Remember the Millrose Games? That was the track meet Steele had always wanted to run in.

"And I was like, 'Are you serious?'" she says. "And he was like, 'Yeah. Like, I think you could do it.' And I was like, 'Yes!'”

After not knowing if shed ever be able to compete in organized athletics, Brittany Steele achieved her dream of competing in the Millrose Games.
After qualifying by .01 seconds, Steele achieved her goal of competing in the Millrose Games. (David Sinclair/Haverford College)

At the qualifying meet, Steele barely slipped into the 55m finals by .01 seconds. There were eight girls in the race, and she had to be in the top four to qualify for the Millrose Games.

"And I remember walking off the track and my coach wasn’t even watching the race. And I was like, 'What do you mean you didn’t watch the race?' And he’s like, 'I couldn’t look! I was too nervous!' And then we’re like both looking at the board and we just see my name like light up in fourth place and we were like, 'Yes!'"

So Steele went to the Millrose Games in February of her senior year of high school.

"I came in seventh out of seven," she says. "But I didn’t really care that much. I mean, I don’t know that I’m ever going to get a cooler experience. That was just such a big payoff."

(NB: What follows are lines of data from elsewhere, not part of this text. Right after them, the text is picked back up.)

import Summits.ABC.ABC.Theorems.IsogenyGlueCongruenceFrameOverPetersson
import Literature.NumberTheory.EllipticCurves.NewformPeterssonSizeSiegelProofs
import HarnessLib

/-!
# Route IsogenyGlueCongruence — item `Assembly` (stmt-ABC-2049): `SemistableDegreeConjecture → ABC`

The route's rank-1 assembly `Assembly := SemistableDegreeConjecture → ABC` is the classical reduction
"sharp modular-degree conjecture for semistable elliptic curves over `ℚ` ⟹ abc" (Frey 1989;
M. R. Murty 1999, Thm. 1 (i); Pasten 2024, §3 and Rem. 3.3). Its proof in print has exactly one
analytic input that the tree holds only as an undischarged NAMED FACT:

* `Literature.NumberTheory.EllipticCurves.ModularForms.murty_petersson_newform_lower_bound` — the
  Petersson lower bound `Re (f, f)_{Γ₀(N)} ≥ c(ε) N^{1−ε}` for the newform `f` of an elliptic curve of
  conductor `N` (Hoffstein–Lockhart 1994, Thm. 0.1, with the appendix of Goldfeld–Hoffstein–Lieman;
  Murty 1999 §2). In the tree it is reduced (`NewformPeterssonSizeSiegelProofs`) to the absence of an
  exceptional real zero of the Rankin–Selberg trace zeta function `Z_f` on
  `[1 − 1/(A log(N+2)), 1]`, i.e. to "no Siegel zero for `Sym² f`".

Everything else is proved in the tree (Zagier's identity `4π²c²(f,f) = deg · covol Λ`, Silverman's
covolume inequality `silverman1986_discriminant_c4_covolume_holds`, the semistable minimal Frey
curve of a Serre-normalised triple, the `(u⁸, v⁸ − u⁸, v⁸)` reduction), assembled as
`Summit.ABC.ABC.Theorems.frameOverPetersson_proof : FrameOverPetersson`
(= `PeterssonLowerBound → SemistableDegreeConjecture → ABCConjecture`, item stmt-ABC-10885, proved).

This file records the three honest forms of `Assembly` available today:

* `assembly_of_petersson` — `Assembly` CONDITIONALLY on the named fact (trust base: that one name);
* `assembly_of_peterssonLowerBound` — the same with the hypothesis spelled as the route decl
  `PeterssonLowerBound` (item stmt-ABC-10870; definitionally the named fact);
* `assembly_of_noExceptionalZero` — the same from the de la Vallée-Poussin-type zero-free interval
  for `Z_f` along the newforms of elliptic curves (the shape of Goldfeld–Hoffstein–Lieman's theorem),
  through `murty_petersson_newform_lower_bound_of_noExceptionalZero`.

Why the Petersson bound cannot be bypassed (so that `Assembly` closes the day the fact lands and not
before): the degree conjecture bounds `deg φ_E ≤ C N^{2+ε}`, and Zagier's identity turns this into
`covol Λ_E ≥ 4π²(f,f)/(C N^{2+ε})`; with a Petersson bound `(f,f) ≥ c N^{1−η−ε}` of deficiency `η`,
Silverman's inequality and `c² ≤ 2 c₄` for the minimal Frey model give `c ≤ C' rad(abc)^{1+η+ε}` on
the triples with `16 ∣ abc` (sibling file `IsogenyGlueCongruenceAssemblyDeficiency`,
`abcLe_sixteen_of_semistableDegreeBound_of_deficiency`). The tree PROVES deficiency `η = 1/2`
(Iwaniec's elementary `(f,f) ≫ N^{1/2−δ}`, `murty_petersson_newform_lower_bound_of_half_lt`), whence
the unconditional shadow `c ≤ C(ε) rad(abc)^{3/2+ε}` on `16 ∣ abc`
(`abcLe_threeHalves_sixteen_of_semistableDegreeConjecture`); the exponent `1 + ε'` for every `ε' > 0`
needs deficiency `0`, i.e. `(f,f) ≫_δ N^{1−δ}` for EVERY `δ > 0`, which is the named fact itself
(equivalently `L(1, Sym² f) ≫_δ N^{−δ}`, `murty_petersson_newform_lower_bound_iff_symmSqLOne_lower_bound`).
The hypothesis `SemistableDegreeConjecture` only bounds `(f,f)/covol` from above, for any curve, so it
cannot supply the missing lower bound.

## References

* G. Frey, *Links between solutions of A − B = C and elliptic curves*, LNM 1380 (1989). [Frey1989]
* M. R. Murty, *Bounds for congruence primes*, Proc. Sympos. Pure Math. 66.1 (1999), Thm. 1, §2.
  [MurtyCongruencePrimes1999]
* H. Pasten, *Shimura curves and the abc conjecture*, J. Number Theory 254 (2024) =
  arXiv:1705.09251, §3 Rem. 3.3. [PastenShimura2024]
* J. Hoffstein, P. Lockhart, *Coefficients of Maass forms and the Siegel zero* (appendix by
  D. Goldfeld, J. Hoffstein, D. Lieman), Ann. of Math. 140 (1994), 161–181. [HoffsteinLockhart1994]
-/

-- `Summit.<Summit>.<Problem>` is the mandated summit-side namespace (CONVENTIONS §2); for the
-- single-conjunct summit `ABC` the two coincide, so the duplicate `ABC.ABC` is deliberate.
set_option linter.dupNamespace false

namespace Summit.ABC.ABC.Theorems

open Literature.NumberTheory.EllipticCurves Literature.NumberTheory.EllipticCurves.ModularForms
open Literature.NumberTheory.Automorphic CongruenceSubgroup
open _root_.MeasureTheory

/-- **Item stmt-ABC-2049 (`Assembly`), conditionally on the Petersson lower bound.** If the newform
of every elliptic curve over `ℚ` of conductor `N` has Petersson norm `Re (f,f)_{Γ₀(N)} ≥ c(ε) N^{1−ε}`
(the named fact `murty_petersson_newform_lower_bound`, Hoffstein–Lockhart 1994 / Murty 1999), then the
sharp modular-degree conjecture for semistable elliptic curves over `ℚ` implies the abc conjecture:
`SemistableDegreeConjecture → ABC`. Proof: `ABC` unfolds to `Literature.Abc.ABCConjecture`, and
`frameOverPetersson_proof hP` is exactly this arrow. CONDITIONAL: trust base = the one named fact.
[cite: MurtyCongruencePrimes1999, Thm. 1 (i)] -/
theorem assembly_of_petersson (hP : murty_petersson_newform_lower_bound) :
    Summit.ABC.ABC.Theses.IsogenyGlueCongruence.Assembly := by
  unfold Summit.ABC.ABC.Theses.IsogenyGlueCongruence.Assembly
  intro hX
  exact frameOverPetersson_proof hP hX

/-- **`Assembly` from the route's own item `PeterssonLowerBound`** (stmt-ABC-10870, whose body is
verbatim the named fact `murty_petersson_newform_lower_bound`): `PeterssonLowerBound → Assembly`.
[cite: MurtyCongruencePrimes1999, Thm. 1 (i)] -/
theorem assembly_of_peterssonLowerBound
    (hP : Summit.ABC.ABC.Theses.IsogenyGlueCongruence.PeterssonLowerBound) :
    Summit.ABC.ABC.Theses.IsogenyGlueCongruence.Assembly :=
  assembly_of_petersson hP

/-- **`Assembly` from "no exceptional zero".** If for some `A > 0` the completed Rankin–Selberg
trace zeta function `Z_f(σ) = σ(σ−1) ∫_𝒟 G_f E₀*(·,σ) dμ + ½ ∫_𝒟 G_f dμ` of the newform `f` of every
elliptic curve over `ℚ` (level `N`) does not vanish for `1 − 1/(A log(N+2)) ≤ σ ≤ 1` — the
de la Vallée-Poussin-type zero-free interval that Goldfeld–Hoffstein–Lieman establish for `Sym² f`
(appendix to Hoffstein–Lockhart 1994) — then `SemistableDegreeConjecture → ABC`. Composition of the
tree's conditional discharge `murty_petersson_newform_lower_bound_of_noExceptionalZero`
(Estermann's lemma on the disc `|s − 2| ≤ 5/4`) with `assembly_of_petersson`.
[cite: HoffsteinLockhart1994, Thm. 0.1 and appendix (no Siegel zero)] -/
theorem assembly_of_noExceptionalZero
    (h : ∃ A : ℝ, 0 < A ∧ ∀ (N : ℕ) [NeZero N] (W : WeierstrassCurve ℚ) (f : CuspForm (Gamma0 N) 2),
      IsNewformOf W f → ∀ σ : ℝ, 1 - 1 / (A * Real.log (N + 2)) ≤ σ → σ ≤ 1 →
        (σ : ℂ) * (σ - 1) *
            (∫ w in ModularGroup.fd, (rsTrace N 2 f w : ℂ) * completedEisenstein₀ w σ) +
          (((∫ w in ModularGroup.fd, rsTrace N 2 f w : ℝ)) : ℂ) / 2 ≠ 0) :
    Summit.ABC.ABC.Theses.IsogenyGlueCongruence.Assembly :=
  assembly_of_petersson (murty_petersson_newform_lower_bound_of_noExceptionalZero h)

end Summit.ABC.ABC.Theorems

Steele's now a successful sprinter and triple-jumper for Haverford College, in Pennsylvania. But her heart condition is still with her. She can’t take Tylenol or most cold medicines or drink caffeine. And she says she still gets heart palpitations every once in awhile, though doctors tell her the extra electrical pathway in her heart remains frozen. Despite all that, Steele keeps running.

"I view it as a gift that God gave me and I’m obligated to use. I don’t know how many people know what it’s like to literally be told that you aren’t going to be able to do something and then something changes and you can. And it’s like, well, yeah, I’m absolutely going to do it. I’m going to do it as much as I possibly can because this wasn’t even supposed to happen and now I can do it, so I want to take it as far as I can possible take it."

This segment aired on February 27, 2016.